§ PROMPT
Starting with the line that contains "[cite: Sprung2012, Def." and stopping after the line that contains "(hkers : LinearMap.ker", return each line below exactly as written, with no others.

########################################

/-- **`𝔭`-LOCAL form of `lengthAt_torsion_pair_quotient_le_torsion`: `ℓ_𝔭 tors(R²/R·J(loc h₀)) ≤ ℓ_𝔭 tors X`** as soon as `H` is cyclic
on `h₀` up to `s ∉ 𝔭` (Poitou–Tate exact at `P`, `J` injective with cokernel of length `0` at `𝔭`): `R·J(loc h₀) ⊆ J(loc H)` with quotient
killed by `s`, then `lengthAt_torsion_quotient_map_le_torsion`. [folklore] [cite: Kato2004Asterisque, (17.13.1) (p. 280)]
[cite: KuriharaPollack2007, Prop. 1.2] -/
theorem lengthAt_torsion_span_quotient_le_torsion_of_smul (loc : H →ₗ[R] P) (toX : P →ₗ[R] X)
    (hexact : Function.Exact loc toX) (J : P →ₗ[R] R × R) (hJ : Function.Injective J) (h₀ : H) {s : R}
    (𝔭 : PrimeSpectrum R) (hs : s ∉ 𝔭.asIdeal) (hcyc : ∀ h : H, ∃ r : R, s • h = r • h₀)
    (hcoker : Module.lengthAt R ((R × R) ⧸ LinearMap.range J) 𝔭 = 0) :
    Module.lengthAt R (Submodule.torsion R ((R × R) ⧸ Submodule.span R {J (loc h₀)})) 𝔭 ≤
      Module.lengthAt R (Submodule.torsion R X) 𝔭 := by
  set N : Submodule R (R × R) := (LinearMap.range loc).map J with hN
  set N₀ : Submodule R (R × R) := Submodule.span R {J (loc h₀)} with hN₀
  have hle : N₀ ≤ N := by
    rw [hN₀, Submodule.span_singleton_le_iff_mem, hN]
    exact ⟨loc h₀, LinearMap.mem_range_self loc h₀, rfl⟩
  have hsN : ∀ x ∈ N, s • x ∈ N₀ := by
    rintro _ ⟨_, ⟨h, rfl⟩, rfl⟩
    obtain ⟨r, hr⟩ := hcyc h
    rw [← map_smul, ← map_smul, hr, map_smul, map_smul, hN₀]
    exact Submodule.smul_mem _ r (Submodule.mem_span_singleton_self _)
  exact (lengthAt_torsion_quotient_le_of_smul_le N₀ N hle 𝔭 hs hsN).trans
    (lengthAt_torsion_quotient_map_le_torsion loc toX hexact J hJ 𝔭 hcoker)

end LocalAlgebra

/-! ### §2 The mass skeleton with `𝔭`-local cyclicity -/

section MassSkeleton

variable {R : Type*} [CommRing R] [IsDomain R] [UniqueFactorizationMonoid R]
  {H P X Y Ds Df : Type*} [AddCommGroup H] [Module R H] [AddCommGroup P] [Module R P] [AddCommGroup X] [Module R X]
  [AddCommGroup Y] [Module R Y] [AddCommGroup Ds] [Module R Ds] [AddCommGroup Df] [Module R Df]

/-- **THE MASS SKELETON WITH `𝔭`-LOCAL CYCLICITY** — `min_lengthAt_le_fine_add_torsion_of_massSkeleton` (w2 g9) with its hypothesis
«`H = R·h₀`» weakened to «`s·H ⊆ R·h₀` for some `s ∉ 𝔭`» (`hs`, `hcyc`): data `loc : H → P` with `loc h₀ ≠ 0`, `toX : P → X` exact at `P`
(Poitou–Tate), `πY : X ↠ Y` with `ker πY = range toX`, the joint Coleman map `J : P ↪ R²` with `ℓ_𝔭(R²/range J) = 0`, the chromatic duals
`π• : X ↠ D•` with `ker π• = toX(ker(•-coordinate of J))`. THEN `min(ℓ_𝔭 D♯, ℓ_𝔭 D♭) ≤ ℓ_𝔭 Y + ℓ_𝔭(tors X)`. Proof = the skeleton's,
with §1's `𝔭`-local lemmas in place of the two cyclic ones. [cite: Kato2004Asterisque, (17.13.1) (p. 280)] [cite: Kobayashi2003, Prop. 7.1 and Thm. 7.3 (pp. 12–13)]
[cite: Sprung2012, Def. 7.9, 7.11 (p. 1503), Def. 7.13 (p. 1504), §7.1 Props. 7.3/7.6] [cite: KuriharaPollack2007, Prop. 1.2] [cite: BourbakiAC5to7, VII §4.4] -/
theorem min_lengthAt_le_fine_add_torsion_of_massSkeleton_of_smul
    (loc : H →ₗ[R] P) (toX : P →ₗ[R] X) (hexact : Function.Exact loc toX)
    (J : P →ₗ[R] R × R) (hJ : Function.Injective J)
    (πY : X →ₗ[R] Y) (hπY : Function.Surjective πY) (hkerY : LinearMap.ker πY = LinearMap.range toX)
    (πs : X →ₗ[R] Ds) (hπs : Function.Surjective πs)
    (hkers : LinearMap.ker πs = (LinearMap.ker (LinearMap.fst R R R ∘ₗ J)).map toX)
    (πf : X →ₗ[R] Df) (hπf : Function.Surjective πf)
    (hkerf : LinearMap.ker πf = (LinearMap.ker (LinearMap.snd R R R ∘ₗ J)).map toX)
    (h₀ : H) {s : R} (hloc : loc h₀ ≠ 0)
    (𝔭 : PrimeSpectrum R) (h𝔭 : 𝔭.asIdeal.height = 1) (hs : s ∉ 𝔭.asIdeal) (hcyc : ∀ h : H, ∃ r : R, s • h = r • h₀)
    (hcoker : Module.lengthAt R ((R × R) ⧸ LinearMap.range J) 𝔭 = 0) :
    min (Module.lengthAt R Ds 𝔭) (Module.lengthAt R Df 𝔭) ≤
      Module.lengthAt R Y 𝔭 + Module.lengthAt R (Submodule.torsion R X) 𝔭 := by
  -- the two coordinates of `v₀ = J (loc h₀)`
  set cs : P →ₗ[R] R := LinearMap.fst R R R ∘ₗ J with hcs
  set cf : P →ₗ[R] R := LinearMap.snd R R R ∘ₗ J with hcf
  set a : R := cs (loc h₀) with ha
  set b : R := cf (loc h₀) with hb
  have hv₀ : J (loc h₀) = (a, b) := Prod.ext rfl rfl
  have hv₀ne : J (loc h₀) ≠ 0 := fun h => hloc (hJ (by rw [h, map_zero]))
  -- cokernels of the coordinates have length `0`
  have hcs0 : Module.lengthAt R (R ⧸ LinearMap.range cs) 𝔭 = 0 :=
    nonpos_iff_eq_zero.mp ((lengthAt_quotient_range_comp_le J _ Prod.fst_surjective 𝔭).trans hcoker.le)
  have hcf0 : Module.lengthAt R (R ⧸ LinearMap.range cf) 𝔭 = 0 :=
    nonpos_iff_eq_zero.mp ((lengthAt_quotient_range_comp_le J _ Prod.snd_surjective 𝔭).trans hcoker.le)
  -- `ℓ D• ≤ ℓ R/(a•) + ℓ Y`
  have hDs : Module.lengthAt R Ds 𝔭 ≤ Module.lengthAt R (R ⧸ Ideal.span {a}) 𝔭 + Module.lengthAt R Y 𝔭 := by
    have h1 := lengthAt_le_range_comp_add_of_ker_eq_range toX πs hπs πY hπY hkerY 𝔭
    rwa [lengthAt_range_comp_eq_of_ker_eq_map loc toX hexact πs _ hkers 𝔭,
      lengthAt_quotient_ker_sup_range_eq_of_smul loc cs h₀ 𝔭 hs hcyc hcs0] at h1
  have hDf : Module.lengthAt R Df 𝔭 ≤ Module.lengthAt R (R ⧸ Ideal.span {b}) 𝔭 + Module.lengthAt R Y 𝔭 := by
    have h1 := lengthAt_le_range_comp_add_of_ker_eq_range toX πf hπf πY hπY hkerY 𝔭
    rwa [lengthAt_range_comp_eq_of_ker_eq_map loc toX hexact πf _ hkerf 𝔭,
      lengthAt_quotient_ker_sup_range_eq_of_smul loc cf h₀ 𝔭 hs hcyc hcf0] at h1
  have htors := lengthAt_torsion_span_quotient_le_torsion_of_smul loc toX hexact J hJ h₀ 𝔭 hs hcyc hcoker
  rw [hv₀] at htors
  -- `min(ℓ R/(a), ℓ R/(b)) ≤ ℓ tors(R²/R·(a,b))`, in all cases
  have hmin : min (Module.lengthAt R (R ⧸ Ideal.span {a}) 𝔭) (Module.lengthAt R (R ⧸ Ideal.span {b}) 𝔭) ≤
      Module.lengthAt R (Submodule.torsion R ((R × R) ⧸ Submodule.span R {((a, b) : R × R)})) 𝔭 := by
    by_cases ha0 : a = 0
    · have hb0 : b ≠ 0 := by
        rintro hb0
        exact hv₀ne (by rw [hv₀, ha0, hb0]; rfl)
      rw [ha0]
      exact (min_le_right _ _).trans (lengthAt_quotient_span_le_torsion_pair_snd hb0 𝔭)
    by_cases hb0 : b = 0
    · rw [hb0]
      exact (min_le_left _ _).trans (lengthAt_quotient_span_le_torsion_pair_fst ha0 𝔭)
    exact (lengthAt_torsion_quotient_span_pair_eq_min a b ha0 hb0 𝔭 h𝔭).ge
  calc min (Module.lengthAt R Ds 𝔭) (Module.lengthAt R Df 𝔭)
      ≤ min (Module.lengthAt R (R ⧸ Ideal.span {a}) 𝔭 + Module.lengthAt R Y 𝔭)
          (Module.lengthAt R (R ⧸ Ideal.span {b}) 𝔭 + Module.lengthAt R Y 𝔭) := min_le_min hDs hDf
    _ = min (Module.lengthAt R (R ⧸ Ideal.span {a}) 𝔭) (Module.lengthAt R (R ⧸ Ideal.span {b}) 𝔭) +
          Module.lengthAt R Y 𝔭 := min_add_add_right _ _ _
    _ ≤ Module.lengthAt R (Submodule.torsion R X) 𝔭 + Module.lengthAt R Y 𝔭 := add_le_add (hmin.trans htors) le_rfl
    _ = Module.lengthAt R Y 𝔭 + Module.lengthAt R (Submodule.torsion R X) 𝔭 := add_comm _ _

end MassSkeleton

/-! ### §3 `𝔭`-local cyclicity is automatic for a submodule of a UFD at a height-one prime -/

section LocallyCyclic

variable {R : Type*} [CommRing R] [IsDomain R] [UniqueFactorizationMonoid R]
  {H : Type*} [AddCommGroup H] [Module R H]

/-- **A non-zero ideal of a UFD is `𝔭`-locally principal at every height-one prime `𝔭`, on one of its own elements**: for
`J ≤ R` with `J ≠ 0` and `𝔭 = (π)` of height one there are `a₀ ∈ J`, `a₀ ≠ 0`, and `s ∉ 𝔭` with `s·J ⊆ R·a₀`. Take `a₀` of least
`π`-multiplicity `v` among the non-zero elements of `J`, `a₀ = π^v·s`, `π ∤ s`: every `x = π^n·y ∈ J` (`π ∤ y`, so `n ≥ v`) has
`s·x = (π^{n−v}·y)·a₀`. [folklore] [cite: BourbakiAC5to7, VII §3 (factorial rings), VII §4.4] -/
theorem Ideal.exists_mem_smul_le_span_singleton_of_height_eq_one (J : Ideal R) (hJ : J ≠ ⊥)
    (𝔭 : PrimeSpectrum R) (h𝔭 : 𝔭.asIdeal.height = 1) :
    ∃ a₀ ∈ J, a₀ ≠ 0 ∧ ∃ s : R, s ∉ 𝔭.asIdeal ∧ ∀ x ∈ J, ∃ r : R, s * x = r * a₀ := by
  -- `𝔭 = (π)`, `π ≠ 0` not a unit
  obtain ⟨π, hπ'⟩ := UniqueFactorizationMonoid.isPrincipal_of_height_eq_one h𝔭
  have hπ : 𝔭.asIdeal = Ideal.span {π} := hπ'
  have hπu : ¬ IsUnit π := by
    intro hu
    apply 𝔭.isPrime.ne_top
    rw [hπ, Ideal.span_singleton_eq_top]
    exact hu
  have hπ0 : π ≠ 0 := by
    rintro rfl
    exact 𝔭.asIdeal.ne_bot_of_height_eq_one h𝔭 (by rw [hπ, Ideal.span_singleton_eq_bot])
  -- the set of `π`-exponents of non-zero elements of `J` is non-empty
  have hex : ∃ n : ℕ, ∃ x ∈ J, ∃ y : R, ¬ π ∣ y ∧ x = π ^ n * y := by
    obtain ⟨x, hxJ, hx0⟩ := J.ne_bot_iff.mp hJ
    obtain ⟨n, y, hy, rfl⟩ := WfDvdMonoid.max_power_factor' hx0 hπu
    exact ⟨n, _, hxJ, y, hy, rfl⟩
  classical
  set v : ℕ := Nat.find hex with hv
  obtain ⟨a₀, ha₀J, y₀, hy₀, ha₀⟩ := Nat.find_spec hex
  refine ⟨a₀, ha₀J, ?_, y₀, ?_, ?_⟩
  · rw [ha₀]
    exact mul_ne_zero (pow_ne_zero _ hπ0) (fun h0 => hy₀ (by rw [h0]; exact dvd_zero π))
  · rw [hπ, Ideal.mem_span_singleton]
    exact hy₀
  · intro x hxJ
    by_cases hx0 : x = 0
    · exact ⟨0, by rw [hx0, mul_zero, zero_mul]⟩
    obtain ⟨n, y, hy, rfl⟩ := WfDvdMonoid.max_power_factor' hx0 hπu
    have hvn : v ≤ n := Nat.find_min' hex ⟨_, hxJ, y, hy, rfl⟩
    refine ⟨π ^ (n - v) * y, ?_⟩
    rw [ha₀]
    change y₀ * (π ^ n * y) = π ^ (n - Nat.find hex) * y * (π ^ Nat.find hex * y₀)
    rw [← hv]
    have hn : n = (n - v) + v := (Nat.sub_add_cancel hvn).symm
    conv_lhs => rw [hn, pow_add]
    ring

/-- **An `R`-module that embeds into the UFD `R` is `𝔭`-locally cyclic at every height-one prime, on a non-zero element**: if
`φ : H → R` is an INJECTIVE linear map and `H ≠ 0`, then for every `𝔭` of height one there are `h₀ ∈ H`, `h₀ ≠ 0`, and `s ∉ 𝔭` with
`∀ h, ∃ r, s·h = r·h₀` (pull `Ideal.exists_mem_smul_le_span_singleton_of_height_eq_one` for `J = φ(H)` back along `φ`). Reading: Kato's
`𝐇¹_Γ(T_pW)` embedded in `Λ` by a signed Coleman map is `𝔭`-locally cyclic without knowing that it is free.
[folklore] [cite: BourbakiAC5to7, VII §4.4] [cite: Kato2004Asterisque, Thm. 12.4 (p. 221) (the statement this replaces in the ι-door)] -/
theorem exists_smul_cyclic_of_injective (φ : H →ₗ[R] R) (hφ : Function.Injective φ) [Nontrivial H]
    (𝔭 : PrimeSpectrum R) (h𝔭 : 𝔭.asIdeal.height = 1) :
    ∃ h₀ : H, h₀ ≠ 0 ∧ ∃ s : R, s ∉ 𝔭.asIdeal ∧ ∀ h : H, ∃ r : R, s • h = r • h₀ := by
  set J : Ideal R := LinearMap.range φ with hJ
  have hJ0 : J ≠ ⊥ := by
    obtain ⟨h, hh⟩ := exists_ne (0 : H)
    intro hbot
    apply hh
    apply hφ
    rw [map_zero]
    have : φ h ∈ J := ⟨h, rfl⟩
    rw [hbot] at this
    exact (Submodule.mem_bot R).mp this
  obtain ⟨a₀, ⟨h₀, rfl⟩, ha₀, s, hs, hJs⟩ := Ideal.exists_mem_smul_le_span_singleton_of_height_eq_one J hJ0 𝔭 h𝔭
  refine ⟨h₀, fun h0 => ha₀ (by rw [h0, map_zero]), s, hs, fun h => ?_⟩
  obtain ⟨r, hr⟩ := hJs (φ h) ⟨h, rfl⟩
  refine ⟨r, hφ ?_⟩
  rw [map_smul, map_smul, smul_eq_mul, smul_eq_mul, hr]

end LocallyCyclic

end Summit.BirchSwinnertonDyer.BirchSwinnertonDyer.Theorems.ChromaticCommonZeros

end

########################################

§ EXERCISE SOLUTION
[cite: Sprung2012, Def. 7.9, 7.11 (p. 1503), Def. 7.13 (p. 1504), §7.1 Props. 7.3/7.6] [cite: KuriharaPollack2007, Prop. 1.2] [cite: BourbakiAC5to7, VII §4.4] -/
theorem min_lengthAt_le_fine_add_torsion_of_massSkeleton_of_smul
    (loc : H →ₗ[R] P) (toX : P →ₗ[R] X) (hexact : Function.Exact loc toX)
    (J : P →ₗ[R] R × R) (hJ : Function.Injective J)
    (πY : X →ₗ[R] Y) (hπY : Function.Surjective πY) (hkerY : LinearMap.ker πY = LinearMap.range toX)
    (πs : X →ₗ[R] Ds) (hπs : Function.Surjective πs)
    (hkers : LinearMap.ker πs = (LinearMap.ker (LinearMap.fst R R R ∘ₗ J)).map toX)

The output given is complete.